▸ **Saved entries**
-.-.-
/-
Copyright (c) 2026 the pub-hodgecm-mathlib formalisation cell (harness21).  Prover seat hodgecm-mathlib-K2Liu-p03 (g8), Track B «K2-LIT»,
#184♮ = hLiu418 = `stmt-HodgeConjecture-24832`; socket #41, KIND 1 — (K1a-T)(C-d) THE (L4) COUNT LETTER IN THE `D`-CURRENCY: `(16∕3)^{#Pm S h} ≤ Cp·‖h‖^{ap}·(1+τa S)^{Np}·D^{Nd}`
for the witnesses of ★ p864217 (A) `htail_hsplit_witnesses_of_record` (K1-a♮ line lead K2E5-p16 (g8) WORD #12 (1)(2) 2026-09-05T01:20:29Z: the currency of record; LEAD
F0P6-plan BATCH #227 «p03's W + C road owns the count»).  THEOREMS ONLY (no `def`, no `instance`, no notation, no named-fact hypothesis, no `sorry`).
-/
import Summits.HodgeConjecture.HodgeConjecture.Theorems.K2LiuKindOneSingularTailWitnesses      -- ★ p864217 (A) ED. 2 (this seat): the witnesses' defining letters (f)(g)(h1)(h2)(h3)
import Summits.HodgeConjecture.HodgeConjecture.Theorems.K2LiuKindWPlacesCount                  -- ★ p864221 (C-c) (LH7-p05): `two_pow_card_kindWFinset_sdiff_le`
import Summits.HodgeConjecture.HodgeConjecture.Theorems.K2LiuCornerScalarPoleCount           -- ★ p864275 (C-d-i) (LH7-p05): `exists_cornerScalar_den_pole_count`
import Summits.HodgeConjecture.HodgeConjecture.Theorems.K2LiuKindOneLineTranslateHeight         -- ★ `adelicHeightGL_leviRow_translate_le`
import Summits.HodgeConjecture.HodgeConjecture.Theorems.K2LiuRowSectionHeightLeVecHeight        -- ★ (B-ii) `exists_adelicHeightGL_rowSection_le`
import Summits.HodgeConjecture.HodgeConjecture.Theorems.K2LiuVecHeightVsMulHeight              -- ★ p863361 (B-i) `exists_vecHeight_principalVec_le_mulHeight_pow`
import Summits.HodgeConjecture.HodgeConjecture.Theorems.K2LiuLeviHomHeightBound                -- ★ (B-iii) `exists_adelicHeightGL_leviHom_le_sq`
import Summits.HodgeConjecture.HodgeConjecture.Theorems.K2LiuClosedSubgroupHeightBallVolume     -- ★ `finprod_localHeight_le_mul_adelicHeightGL` (`∏_w H_w ≤ N‖·‖`)
import HarnessLib

/-!
# Crux `HLiu418`, socket #41, KIND 1 a♮ — (K1a-T)(C-d) `K2LiuKindOneSingularShellCount`: THE MOVING PLACE SET OF THE SINGULAR TAIL IS COUNTED IN THE `D`-CURRENCY

Cell `hodgecm-mathlib`, crux item hLiu418 = `stmt-HodgeConjecture-24832` (helper lane `--supports … --as helper`, count-neutral), route of record `HCCMUnconditional`;
squad K2 ∕ K2Liu, road `K2_Liu`, socket #41, KIND 1, block K1-a♮.  CONSUMER: K2E4-p10 (g10)'s `hGb_of_countLetter_den` ∕ `hdec_of_factorBounds_den` (the (L4) slot of
★ p864035 ∕ ★ p863488 in the `D`-currency of desk WORD #12), fed at the tie from ★ p864217's `obtain`.

THE LETTER.  With the witnesses of ★ (A) `htail_hsplit_witnesses_of_record` — `Pm S h = T S h ∖ T₀`, `T S h = kindWFinset (T₀ ∪ Tp S) (σc(S)E₁₁) (gc S·h)`,
`Tp S = T_rec ∪ Pol(τ(σc S))`, `gc S = Λ(γ[w S])`, `↑S = u S ⊗ w S`, `T_L k k·S k k = c(γ[w S]₁ₖ)·t₁·σc S·γ[w S]₁ₖ` — taken BY VALUE (so the tie passes ★ (A)'s names
positionally), a NORMALISED row section `γ` (★ `exists_normalised_rowSection`'s entry letter `hnorm`) and the Levi chart's block law `hΛ`:
`∃ Np Nd Cp ap, 0 ≤ Cp ∧ 0 ≤ ap ∧ ∀ S h, rank-one → ∀ D ≥ 1, D·S ℤ-integral → (16∕3)^{#Pm S h} ≤ Cp · ‖h‖^{ap} · (1 + τa S)^{Np} · D^{Nd}`.
Proof: `#Pm ≤ #(K ∖ (T₀ ∪ Tp S)) + #T_rec + #Pol`; the first by ★ (C-c) `two_pow_card_kindWFinset_sdiff_le` at `S' := σc(S)E₁₁` (`S'⁻¹ = 0`), denominator `D·d₀`
(★ (C-d-i) `exists_cornerScalar_den_pole_count`, LH7-p05 (g3): `σc S = (t_i∕t₁)·S_ii` at the pivot `i` of the normalised section), with `∏_w H_w(gc S·h) ≤ 4‖gc S·h‖` (★ `finprod_localHeight_le_mul_adelicHeightGL`) and
`‖Λ(γ[w S])·h‖ ≤ 4C₀·(D(1+τa S))^{k}·‖h‖` (★ `adelicHeightGL_leviRow_translate_le`, the clause `‖Λ(γ[w])‖ ≤ C₀H(w)^{k₀}` re-derived for the GIVEN `γ` from ★ (B-i)(B-ii)(B-iii)
exactly as ★ (ρ6a)); the third by ★ (C-d-i)'s pole count `(16∕3)^{#Pol} ≤ (D d₀)^{3[L⁺:ℚ]}`; `T_rec` is a constant.
* `inv_single_eq_zero` — `(σ E₁₁)⁻¹ = 0` in `M₂(L)`;
* **`pow_card_Pm_le_den`** — the letter.
HONEST LABEL.  Count-neutral helper; it closes no socket: `HC_CM` is proved only modulo the 7 printed citations (2 remaining named inputs: hLiu418 =
`stmt-HodgeConjecture-24832`, h413 = `stmt-HodgeConjecture-24833`) until rung 0 closes.

## References
* [KudlaRallis1994] S. Kudla, S. Rallis, *A regularized Siegel–Weil formula: the first term identity*, Ann. of Math. 140 (1994): §2 (2.10)–(2.12).
* [BorelJacquet1979] A. Borel, H. Jacquet, *Automorphic forms and automorphic representations*, PSPM 33.1 (1979): §1.2.
* [MoeglinWaldspurger1995] C. Mœglin, J.-L. Waldspurger, *Spectral Decomposition and Eisenstein Series* (1995): I.2.2, II.1.7.
* [BombieriGubler2006] E. Bombieri, W. Gubler, *Heights in Diophantine Geometry* (2006): §1.5.
* [NeukirchANT1999] J. Neukirch, *Algebraic Number Theory* (1999): Ch. I §6 Prop. (6.1).
-/

set_option autoImplicit false
-- the mandated namespace repeats the single-problem summit's segment (`HodgeConjecture.HodgeConjecture`)
set_option linter.dupNamespace false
-.-.-
▸ **Your task**
Only lines that contain the string "false" count; pick each one out of the records and copy it.

▸ **Task response**
set_option autoImplicit false
set_option linter.dupNamespace false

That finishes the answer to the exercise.